Разница между рассказом о Сусанне и рассматриваемым нами повествованием заключается в том, что Сусанна была невиновна в приписанном ей грехе, тогда как женщина, о которой идет речь в настоящем случае, была виновна. В истории с Сусанной основной смысл рассказа заключается в том, что Даниил спасает ее, выявив в словах ее обвинителей признаки лжесвидетельства, тогда как в настоящем отрывке нет никаких признаков лжесвидетельства.
В законе Моисеевом содержится следующее предписание: «Если кто будет прелюбодействовать с женой замужнею, если кто будет прелюбодействовать с женою ближнего своего, – да будут преданы смерти и прелюбодей и прелюбодейка» (Лев. 20:10). Именно на это предписание ссылались книжники и фарисеи. Однако во времена Иисуса оно уже не исполнялось. Зная о нравственном ригоризме Иисуса, фарисеи, возможно, надеялись, что Он призовет к буквальному исполнению предписания закона.
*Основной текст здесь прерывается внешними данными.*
/-
Copyright: lit-balaban Phase-2 proof seat p30 (gen 6).  Statement-level skeleton of a published paper; no proof claims beyond what
the kernel checks below.
-/
import Literature.MathematicalPhysics.QuantumFieldTheory.BalabanImbrieJaffe1984to88.BIJ85Eq625Torus

/-!
# `BalabanImbrieJaffe1984to88.BIJ85Sigma320Torus` — T. Bałaban, J. Imbrie, A. Jaffe, *Renormalization of the Higgs model: minimizers,
propagators and the stability of mean field theory*, Commun. Math. Phys. **97** (1985) 299–329 [BalabanImbrieJaffe1985]: Sect. 3,
**(3.17)–(3.20) AT THE TORUS MODEL INSTANCE — the first step `k = 1` of (4.2.2)** (*"For example, if k = 1, then G_{k,Ax} = C and (4.2.2)
agrees with (3.21) [= (3.20)]"*, p. 311): on the tori, `H_{0,Ax} = I`, `G_{1,Ax} = C` = the propagator of `½‖∂A‖²` on the constraint space
`ℋ₀ = δ(QA)δ_{Ax}(A)` of (3.15), `σ₁ = Q^e(I − ∂C∂^*)Q^{e*}` ((3.20)), `⟨B, (I − P)B⟩ = ⟨F, ΣF⟩` with `Σ = L^{−d}Q^e(I − P)Q^{e*}`, `P = ∂C∂^*`
((3.17)–(3.18)) and *"scaling to the unit lattice absorbs the factor L^{−d}: S_L⟨F, ΣF⟩ = ⟨f^{(1)}, σ₁f^{(1)}⟩. (3.19)"* — all from the general-k
torus calculus of seats p09/p11/p30 (`BIJ85Eq625Torus.axialPropagator_eq_GaxE` at `k = 1`, `BIJ85SigmaTorusScaling.scaling_absorbs` at `k + 1 = 1`)

statement-level skeleton of published theorems with citation tags; proofs where landed; nothing here is a claim about the Yang–Mills mass gap

PDF held: `paper:balaban1985-cmp97-bij-higgs-minimizers` (journal page = PDF page + 298).  Pages read as images: pp. 307–308, 311
[PDF 9–10, 13] (`HOME/lit-balaban-r15/pages/1985-cmp97-bij-higgs-minimizers-p009,p010,p013-x2.png`).

CITATION HEADER (lean-in-tree rule).  Part of the lit-balaban TYPED SKELETON (HOME `run/shared/lean/pub/lit-balaban/`), Phase-2
seat p30 (gen 6), unit `lit-balaban-p30`; WHAT IS REPRODUCED = rows **C1.Eq3.19-3.21** (members (3.19), (3.20)), **C1.Eq3.17-3.18** and
**C1.Eq3.15-3.16** (the covariance `C`) of `HOME/SKELETON.md` (reader file `HOME/lit-balaban-r15/ROWS-C1.md`) AT THE TORUS MODEL OF RECORD
(kind «model-instance»); abstract versions: seat p30's `BIJ85Eq317Proof` (Prop. A1 / Cor. A2 instances).

THE PRINTED TEXT (verbatim).  p. 307 [PDF 9]: *"the fluctuation field A′ = A + A_cl (3.16) has a Gaussian distribution with mean zero and
covariance C. Furthermore, by Corollary A2, ½‖∂A + B‖² = ½⟨A′, C^{−1}A′⟩ + ½⟨B, (I − P)B⟩, (3.17) where P = ∂C∂^* is the orthogonal
projection onto the range of ∂. Note that if we define Σ = L^{−d}Q^e(I − P)Q^{e*}, then ⟨B, (I − P)B⟩ = ⟨F, ΣF⟩. (3.18)"*; p. 307–308: *"In
(3.18), the scaling to the unit lattice absorbs the factor L^{−d}, namely S_L⟨F, ΣF⟩ = ⟨f^{(1)}, σ₁f^{(1)}⟩. (3.19) Here σ₁ = Q^e(I −
∂C∂^*)Q^{e*}, f^{(1)}(p) = (ie(Lε))^{−1} ln v(p). (3.20)"*; p. 311 [PDF 13]: *"For example, if k = 1, then G_{k,Ax} = C and (4.2.2) agrees
with (3.21)."*

THE TORUS DATA (as in `BIJ85Eq625Torus`): η-bond fields `BondSpace P` (= `CoarseSpace P 0`: at `k = 0` the unit lattice IS the fine
lattice), η-plaquette fields `PlaqSpace P`, `∂ = curlOp w c`, `∂^* = LinearMap.adjoint (curlOp w c)`, L-lattice plaquette fields `UnitPlaqSpace P
1` (the `F`, resp. `f^{(1)}` after rescaling — rescaling is the identity on these types, the weight `w` carries it), `Q^{e*} = QesOp hd w 1`,
`σ₁ = sigmaTorus hd w c 1` ((4.2.1)–(4.2.2) at `k = 1`), `ℋ₀ = Wstep P 0` = δ(QA)δ_{Ax}(A), `C = axialPropagator (Wstep P 0) ∂` (p09's
(4.1.1)-type operator on `ℋ₀`), `P = ∂C∂^*`, `B = l·Q^{e*}F`, `l = L^{−d/2}`, `Σ = l²·σ₁`.

WHAT IS PROVED: §1 `QsE_zero` (`Q^{s*}_0 = I`), `HaxE_zero` (`H_{0,Ax} = I`), `CE_zero` (`C^{(0)} = C`), **`GaxE_one`** / **`axialPropagator_one`**
(*"if k = 1, then G_{k,Ax} = C"*); §2 **`sigma_one_eq`** ((3.20) `σ₁ = Q^e(I − ∂C∂^*)Q^{e*}` for the torus σ₁ of (4.2.1)); §3 **`eq318_torus`**
((3.17)–(3.18): `⟨B, (I − P)B⟩ = ⟨F, ΣF⟩`, `B = lQ^{e*}F`, `Σ = l²σ₁`), `P_idem` (P is a projection); §4 **`eq319_torus`** ((3.19): `⟨F, ΣF⟩` in the
weight `w` = `⟨F, σ₁F⟩` in the rescaled weight `l²w`, any curl factor).  Standing range `1 ≤ m + K`; `c ≠ 0`, `w > 0`, `2 ≤ d`.  D-0026: theorems
only, no `def`, no new named fact.  Unit `lit-balaban-p30` (literature-prover-lit-balaban-p30-g6-0), 2026-08-21.
-/

open scoped BigOperators RealInnerProductSpace

namespace Literature.MathematicalPhysics.QuantumFieldTheory.BalabanImbrieJaffe1984to88.BIJ85Sigma320Torus

open Literature.MathematicalPhysics.QuantumFieldTheory.Balaban1983to89
open LatticeFieldCalculus BIJ85AxialPropagator411 BIJ85SigmaForm421 BIJ85UnitPropagator433 BIJ85Prop521Proof BIJ85Prop521Torus
  BIJ85Sigma421Torus BIJ85Eq611Torus BIJ85Prop522Torus BIJ85Eq531Inputs BIJ85SigmaTorusScaling BIJ85Eq625Torus

noncomputable section

variable {P : Params}

/-! ## 1. `k = 0`: `Q^{s*}_0 = I`, `H_{0,Ax} = I`, `C^{(0)} = C`, hence `G_{1,Ax} = C` -/

/-- `Q^{s*}_0 = I` (no averaging yet: the unit lattice of step 0 is the fine lattice). [cite: BalabanImbrieJaffe1985, (2.17) p.304] -/
theorem QsE_zero : QsE P 0 = LinearMap.id := by
  refine LinearMap.ext fun B => ?_
  rw [QsE_apply, QsstarIter_zero]
  rfl

/-- `H_{0,Ax} = I`: with no constraint (`V411 P 0 = ⊥`, `G_{0,Ax} = 0`) the minimizer of the class of `A` is `A` itself.
[cite: BalabanImbrieJaffe1985, (4.1.3) p.310] -/
theorem HaxE_zero (w c : ℝ) : HaxE P w c 0 = LinearMap.id := by
  rw [HaxE, HaxOp, V411_zero, axialPropagator_bot, LinearMap.zero_comp, sub_zero, QsE_zero]

/-- **`C^{(0)} = C`**: the propagator (4.3.3) of step 0 is the covariance `C` of (3.15)–(3.17) — the (4.1.1)-type propagator of `½‖∂A‖²` on
the constraint space `ℋ₀ = δ(QA)δ_{Ax}(A)` (`Wstep P 0`). [cite: BalabanImbrieJaffe1985, (3.17) p.307] -/
theorem CE_zero (w c : ℝ) : CE P w c 0 = axialPropagator (Wstep P 0) (curlOp (P := P) w c) := by
  rw [CE, HaxE_zero, LinearMap.comp_id]

/-- **"if k = 1, then G_{k,Ax} = C"** (p. 311) for the sum (5.2.2): `G_{1,Ax} = H_{0,Ax}C^{(0)}H^*_{0,Ax} = C`.
[cite: BalabanImbrieJaffe1985, (4.2.2) p.311] -/
theorem GaxE_one (w c : ℝ) : GaxE P w c 1 = axialPropagator (Wstep P 0) (curlOp (P := P) w c) := by
  rw [GaxE, Finset.sum_range_one, HaxE_zero, CE_zero, LinearMap.adjoint_id, LinearMap.comp_id, LinearMap.id_comp]

/-- **"if k = 1, then G_{k,Ax} = C"** (p. 311) for the functional-integral propagator (4.1.1) at `k = 1` on the tori (`1 ≤ m + K`, `c ≠ 0`,
`w > 0`; `BIJ85Eq625Torus.axialPropagator_eq_GaxE`). [cite: BalabanImbrieJaffe1985, (4.2.2) p.311] -/
theorem axialPropagator_one (h1 : 1 ≤ P.m + P.K) {c : ℝ} (hc : c ≠ 0) {w : ℝ} (hw : 0 < w) :
    axialPropagator (V411 P 1) (curlOp (P := P) w c) = axialPropagator (Wstep P 0) (curlOp (P := P) w c) := by
  rw [axialPropagator_eq_GaxE hc hw h1, GaxE_one]

/-! ## 2. (3.20): `σ₁ = Q^e(I − ∂C∂^*)Q^{e*}` -/

/-- **(3.20) ON THE TORI** p. 308 [PDF 10], verbatim: *"Here σ₁ = Q^e(I − ∂C∂^*)Q^{e*}"* — the torus σ₁ of (4.2.1)–(4.2.2) (`sigmaTorus hd w c 1`,
seat p30 gen 3; it satisfies the Gaussian identity (4.2.1), `isSigmaForm_sigmaTorus`) IS `Q^e(I − ∂C∂^*)Q^{e*}` with `C` the covariance of
(3.15)–(3.17) (`axialPropagator (Wstep P 0) ∂`), `Q^e` = the adjoint of `Q^{e*} = QesOp hd w 1`; `1 ≤ m + K`, `c ≠ 0`, `w > 0`.
[cite: BalabanImbrieJaffe1985, (3.20) p.308] -/
theorem sigma_one_eq (hd : 2 ≤ P.d) (h1 : 1 ≤ P.m + P.K) {c : ℝ} (hc : c ≠ 0) {w : ℝ} (hw : 0 < w) :
    sigmaTorus (P := P) hd w c 1 =
      LinearMap.adjoint (QesOp (P := P) hd w 1)
        ∘ₗ (LinearMap.id - curlOp (P := P) w c ∘ₗ axialPropagator (Wstep P 0) (curlOp (P := P) w c)
              ∘ₗ LinearMap.adjoint (curlOp (P := P) w c))
        ∘ₗ QesOp (P := P) hd w 1 := by
  rw [sigmaTorus, sigmaOp, curlG, axialPropagator_one h1 hc hw]

/-! ## 3. (3.17)–(3.18): `P = ∂C∂^*` is a projection and `⟨B, (I − P)B⟩ = ⟨F, ΣF⟩` -/

/-- **(3.17)** p. 307: *"P = ∂C∂^* is the orthogonal projection onto the range of ∂"* — on the tori `P` (= p09's `curlG` at `k = 1`, by
`axialPropagator_one`) is idempotent (p09's `curlG_idem`, no zero modes p11's `hD_V411`); `1 ≤ m + K`, `c ≠ 0`, `w > 0`.
[cite: BalabanImbrieJaffe1985, (3.17) p.307] -/
theorem P_idem (h1 : 1 ≤ P.m + P.K) {c : ℝ} (hc : c ≠ 0) {w : ℝ} (hw : 0 < w) (g : PlaqSpace P) :
    curlOp (P := P) w c (axialPropagator (Wstep P 0) (curlOp (P := P) w c) (LinearMap.adjoint (curlOp (P := P) w c)
        (curlOp (P := P) w c (axialPropagator (Wstep P 0) (curlOp (P := P) w c) (LinearMap.adjoint (curlOp (P := P) w c) g))))) =
      curlOp (P := P) w c (axialPropagator (Wstep P 0) (curlOp (P := P) w c) (LinearMap.adjoint (curlOp (P := P) w c) g)) := by
  have h := curlG_idem (hD_V411 h1 hc hw) g
  simp only [curlG, LinearMap.comp_apply, axialPropagator_one h1 hc hw] at h
  exact h

/-- **(3.17)–(3.18) ON THE TORI** p. 307 [PDF 9], verbatim: *"Note that if we define Σ = L^{−d}Q^e(I − P)Q^{e*}, then ⟨B, (I − P)B⟩ = ⟨F, ΣF⟩.
(3.18)"* — with `B = L^{−d/2}Q^{e*}F` ((3.13)/(3.15): `l • QesOp hd w 1 F`, `l = L^{−d/2}`), `P = ∂C∂^*`, `Σ = l²·σ₁` (by `sigma_one_eq`, `Σ =
L^{−d}Q^e(I − ∂C∂^*)Q^{e*}` verbatim); `1 ≤ m + K`, `c ≠ 0`, `w > 0`. [cite: BalabanImbrieJaffe1985, (3.18) p.307] -/
theorem eq318_torus (hd : 2 ≤ P.d) (h1 : 1 ≤ P.m + P.K) {c : ℝ} (hc : c ≠ 0) {w : ℝ} (hw : 0 < w) (l : ℝ)
    (F : UnitPlaqSpace P 1) :
    ⟪l • QesOp (P := P) hd w 1 F,
      l • QesOp (P := P) hd w 1 F - curlOp (P := P) w c (axialPropagator (Wstep P 0) (curlOp (P := P) w c)
        (LinearMap.adjoint (curlOp (P := P) w c) (l • QesOp (P := P) hd w 1 F)))⟫ =
      ⟪F, (l ^ 2 • sigmaTorus (P := P) hd w c 1) F⟫ := by
  rw [sigma_one_eq hd h1 hc hw, LinearMap.smul_apply, real_inner_smul_right, LinearMap.comp_apply, LinearMap.comp_apply,
    LinearMap.adjoint_inner_right]
  simp only [LinearMap.sub_apply, LinearMap.id_apply, LinearMap.comp_apply, map_smul, inner_smul_left, RCLike.conj_to_real]
  rw [← smul_sub, real_inner_smul_right]
  ring

/-! ## 4. (3.19): the scaling to the unit lattice absorbs `L^{−d}` -/

/-- **(3.19) ON THE TORI** p. 307–308 [PDF 9–10], verbatim: *"In (3.18), the scaling to the unit lattice absorbs the factor L^{−d}, namely
S_L⟨F, ΣF⟩ = ⟨f^{(1)}, σ₁f^{(1)}⟩. (3.19)"* — `Σ = l²σ₁` in the weight `w` of the ε-lattice step equals `σ₁` in the rescaled weight `l²w` (rescaling
is the identity on the torus types, `Setup` F7; the torus σ is linear in the weight and independent of the curl factor, seat p30's
`BIJ85SigmaTorusScaling.scaling_absorbs` at `k + 1 = 1`): `⟨F, (l²σ₁^{(w,c)})F⟩ = ⟨F, σ₁^{(l²w,c′)}F⟩`; `1 ≤ m + K`, `c, c′, l ≠ 0`, `w > 0`.
[cite: BalabanImbrieJaffe1985, (3.19) p.308] -/
theorem eq319_torus (hd : 2 ≤ P.d) (h1 : 1 ≤ P.m + P.K) {c c' : ℝ} (hc : c ≠ 0) (hc' : c' ≠ 0) {w : ℝ} (hw : 0 < w) {l : ℝ}
    (hl : l ≠ 0) (F : UnitPlaqSpace P 1) :
    ⟪F, (l ^ 2 • sigmaTorus (P := P) hd w c 1) F⟫ = ⟪F, sigmaTorus (P := P) hd (l ^ 2 * w) c' 1 F⟫ := by
  rw [LinearMap.smul_apply, real_inner_smul_right]
  exact scaling_absorbs hd (k := 0) h1 hw hc hc' hl F

/-- **(3.18) + (3.19) combined**: `⟨B, (I − P)B⟩` (ε-lattice weight `w`, `B = lQ^{e*}F`) `= ⟨f^{(1)}, σ₁f^{(1)}⟩` (unit-lattice weight `l²w`), with the
printed `l = L^{−d/2}`, `l² = L^{−d}`. [cite: BalabanImbrieJaffe1985, (3.19) p.308] -/
theorem eq318_319_torus (hd : 2 ≤ P.d) (h1 : 1 ≤ P.m + P.K) {c c' : ℝ} (hc : c ≠ 0) (hc' : c' ≠ 0) {w : ℝ} (hw : 0 < w)
    (F : UnitPlaqSpace P 1) :
    let l : ℝ := (Real.sqrt (P.L : ℝ))⁻¹ ^ P.d
    ⟪l • QesOp (P := P) hd w 1 F,
      l • QesOp (P := P) hd w 1 F - curlOp (P := P) w c (axialPropagator (Wstep P 0) (curlOp (P := P) w c)
        (LinearMap.adjoint (curlOp (P := P) w c) (l • QesOp (P := P) hd w 1 F)))⟫ =
      ⟪F, sigmaTorus (P := P) hd (((P.L : ℝ) ^ P.d)⁻¹ * w) c' 1 F⟫ := by
  intro l
  have hL : (0 : ℝ) < (P.L : ℝ) := by have := P.hL.2; positivity
  have hl0 : l ≠ 0 := pow_ne_zero _ (inv_ne_zero (Real.sqrt_pos.2 hL).ne')
  have hl : l ^ 2 = ((P.L : ℝ) ^ P.d)⁻¹ := by
    show ((Real.sqrt (P.L : ℝ))⁻¹ ^ P.d) ^ 2 = _
    rw [← pow_mul, mul_comm, pow_mul, inv_pow, Real.sq_sqrt hL.le, inv_pow]
  rw [eq318_torus hd h1 hc hw l F, eq319_torus hd h1 hc hc' hw hl0 F, hl]

end

end Literature.MathematicalPhysics.QuantumFieldTheory.BalabanImbrieJaffe1984to88.BIJ85Sigma320Torus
Если же Он этого не сделает, они получили бы дополнительный повод к обвинению Его в неуважении к закону. Иисус в свойственной Ему манере не делает ни того, ни другого. Он переводит стрелку: переориентирует мысли Своих оппонентов с грехов женщины на их собственные грехи.
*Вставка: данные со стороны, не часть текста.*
/-- THE DISPLACEMENT: with `g : 1 ↦ 1, ζ ↦ ζ+1, i ↦ i, iζ ↦ iζ − 1` (so `ζ² ↦ ζ² − 1`, `iζ² ↦ iζ² + 1`),
`(g ⊗ 1)(z) = z + 6⁻¹·ι₁((1+i)(ζ² − ζ))`. [cite: Mochizuki2012, IUTchIV Prop. 1.1 p. 9] -/
theorem congr_pair_cycIdempotent (hζ : ζ ^ 2 + ζ + 1 = 0) (f : ∀ _ : Fin 2, K ≃ₗ[ℚ_[2]] K) (h1 : f 0 1 = 1)
    (hz : f 0 ζ = ζ + 1) (hfi : f 0 i = i) (hiz : f 0 (i * ζ) = i * ζ - 1) (hf1 : ∀ y, f 1 y = y) :
    (PiTensorProduct.congr f : PacketAlgebra 2 (fun _ : Fin 2 => K) ≃ₗ[ℚ_[2]] PacketAlgebra 2 (fun _ : Fin 2 => K))
        ((6 : ℚ_[2])⁻¹ • (purePacket 2 (fun _ : Fin 2 => K) ![1, 1] + purePacket 2 (fun _ : Fin 2 => K) ![ζ, ζ ^ 2] + purePacket 2 (fun _ : Fin 2 => K) ![ζ ^ 2, ζ] - purePacket 2 (fun _ : Fin 2 => K) ![i, i] - purePacket 2 (fun _ : Fin 2 => K) ![i * ζ, i * ζ ^ 2]
          - purePacket 2 (fun _ : Fin 2 => K) ![i * ζ ^ 2, i * ζ])) =
      (6 : ℚ_[2])⁻¹ • (purePacket 2 (fun _ : Fin 2 => K) ![1, 1] + purePacket 2 (fun _ : Fin 2 => K) ![ζ, ζ ^ 2] + purePacket 2 (fun _ : Fin 2 => K) ![ζ ^ 2, ζ] - purePacket 2 (fun _ : Fin 2 => K) ![i, i] - purePacket 2 (fun _ : Fin 2 => K) ![i * ζ, i * ζ ^ 2]
          - purePacket 2 (fun _ : Fin 2 => K) ![i * ζ ^ 2, i * ζ]) +
        (6 : ℚ_[2])⁻¹ • iota 2 (fun _ : Fin 2 => K) 1 ((1 + i) * (ζ ^ 2 - ζ)) := by
  have hz2 : f 0 (ζ ^ 2) = ζ ^ 2 - 1 := by
    rw [show ζ ^ 2 = -ζ - 1 by linear_combination hζ, map_sub, map_neg, hz, h1]; ring
  have hiz2 : f 0 (i * ζ ^ 2) = i * ζ ^ 2 + 1 := by
    rw [show i * ζ ^ 2 = -(i * ζ) - i by linear_combination i * hζ, map_sub, map_neg, hiz, hfi]; ring
  have hG1 : (PiTensorProduct.congr f : PacketAlgebra 2 (fun _ : Fin 2 => K) ≃ₗ[ℚ_[2]] PacketAlgebra 2 (fun _ : Fin 2 => K)) (purePacket 2 (fun _ : Fin 2 => K) ![1, 1]) = purePacket 2 (fun _ : Fin 2 => K) ![1, 1] := by
    rw [WildQuadratic.congr_pair_purePacket, h1, hf1]
  have hG2 : (PiTensorProduct.congr f : PacketAlgebra 2 (fun _ : Fin 2 => K) ≃ₗ[ℚ_[2]] PacketAlgebra 2 (fun _ : Fin 2 => K)) (purePacket 2 (fun _ : Fin 2 => K) ![ζ, ζ ^ 2]) = purePacket 2 (fun _ : Fin 2 => K) ![ζ, ζ ^ 2] + purePacket 2 (fun _ : Fin 2 => K) ![1, ζ ^ 2] := by
    rw [WildQuadratic.congr_pair_purePacket, hz, hf1, WildQuadratic.purePacket_pair_add_left]
  have hG3 : (PiTensorProduct.congr f : PacketAlgebra 2 (fun _ : Fin 2 => K) ≃ₗ[ℚ_[2]] PacketAlgebra 2 (fun _ : Fin 2 => K)) (purePacket 2 (fun _ : Fin 2 => K) ![ζ ^ 2, ζ]) = purePacket 2 (fun _ : Fin 2 => K) ![ζ ^ 2, ζ] - purePacket 2 (fun _ : Fin 2 => K) ![1, ζ] := by
    rw [WildQuadratic.congr_pair_purePacket, hz2, hf1, purePacket_pair_sub_left]
  have hG4 : (PiTensorProduct.congr f : PacketAlgebra 2 (fun _ : Fin 2 => K) ≃ₗ[ℚ_[2]] PacketAlgebra 2 (fun _ : Fin 2 => K)) (purePacket 2 (fun _ : Fin 2 => K) ![i, i]) = purePacket 2 (fun _ : Fin 2 => K) ![i, i] := by
    rw [WildQuadratic.congr_pair_purePacket, hfi, hf1]
  have hG5 : (PiTensorProduct.congr f : PacketAlgebra 2 (fun _ : Fin 2 => K) ≃ₗ[ℚ_[2]] PacketAlgebra 2 (fun _ : Fin 2 => K)) (purePacket 2 (fun _ : Fin 2 => K) ![i * ζ, i * ζ ^ 2]) =
      purePacket 2 (fun _ : Fin 2 => K) ![i * ζ, i * ζ ^ 2] - purePacket 2 (fun _ : Fin 2 => K) ![1, i * ζ ^ 2] := by
    rw [WildQuadratic.congr_pair_purePacket, hiz, hf1, purePacket_pair_sub_left]
  have hG6 : (PiTensorProduct.congr f : PacketAlgebra 2 (fun _ : Fin 2 => K) ≃ₗ[ℚ_[2]] PacketAlgebra 2 (fun _ : Fin 2 => K)) (purePacket 2 (fun _ : Fin 2 => K) ![i * ζ ^ 2, i * ζ]) =
      purePacket 2 (fun _ : Fin 2 => K) ![i * ζ ^ 2, i * ζ] + purePacket 2 (fun _ : Fin 2 => K) ![1, i * ζ] := by
    rw [WildQuadratic.congr_pair_purePacket, hiz2, hf1, WildQuadratic.purePacket_pair_add_left]
  have hsum : iota 2 (fun _ : Fin 2 => K) 1 ((1 + i) * (ζ ^ 2 - ζ)) =
      purePacket 2 (fun _ : Fin 2 => K) ![1, ζ ^ 2] - purePacket 2 (fun _ : Fin 2 => K) ![1, ζ] + purePacket 2 (fun _ : Fin 2 => K) ![1, i * ζ ^ 2] - purePacket 2 (fun _ : Fin 2 => K) ![1, i * ζ] := by
    rw [show (1 + i) * (ζ ^ 2 - ζ) = ζ ^ 2 - ζ + i * ζ ^ 2 - i * ζ by ring, map_sub, map_add, map_sub,
      purePacket_one_pair, purePacket_one_pair, purePacket_one_pair, purePacket_one_pair]
  rw [map_smul, map_sub, map_sub, map_sub, map_add, map_add, hG1, hG2, hG3, hG4, hG5, hG6, hsum]
  module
Книжники и фарисеи задавали вопрос Иисусу с целью искусить Его. Выражение «искушая Его» (πειράζοντες αυτόν) многократно встречается в синоптических Евангелиях (Мф. 16:1; 19:3; 22:35; Мк. 8:11; 10:2; Лк. 10:25). В Евангелии от Иоанна оно встречается лишь один раз – в рассказе о том, как Иисус задал вопрос Филиппу, «испытывая его (πειράζων αυτόν), ибо Сам знал, что хотел сделать» (Ин. 6:6).
Во многих случаях Иисус обращает острие Своего учения на внутренний мир собеседника, заставляя его вглядеться в собственные глубины, выявить собственное несовершенство, задуматься о своих недостатках. От внешних предписаний, призванных оградить общество от правонарушений и преступлений, Иисус обращается к тому, что происходит внутри человека, к его сердцу. Именно там сокрыт источник преступлений и грехов. По словам Иисуса, «из сердца исходят злые помыслы, убийства, прелюбодеяния, любодеяния, кражи, лжесвидетельства, хуления» (Мф. 15:19). Прелюбодеяние (μοιχεία) – тот самый грех, в котором была обвинена женщина, входит в этот список грехов, исходящих «из сердца».
Смысловой акцент рассматриваемого эпизода лежит не на прелюбодеянии, а на том, о чем Иисус неоднократно говорил Своим слушателям: человек не должен осуждать другого, будучи сам грешен. В Нагорной проповеди эта мысль выражена с предельной четкостью:
Не судите, да не судимы будете, ибо каким судом судите, таким будете судимы; и какою мерою мерите, такою и вам будут мерить. И что ты смотришь на сучок в глазе брата твоего, а бревна в твоем глазе не чувствуешь? Или как скажешь брату твоему: «дай, я выну сучок из глаза твоего», а вот, в твоем глазе бревно? Лицемер! вынь прежде бревно из твоего глаза и тогда увидишь, как вынуть сучок из глаза брата твоего (Мф. 7:1–5).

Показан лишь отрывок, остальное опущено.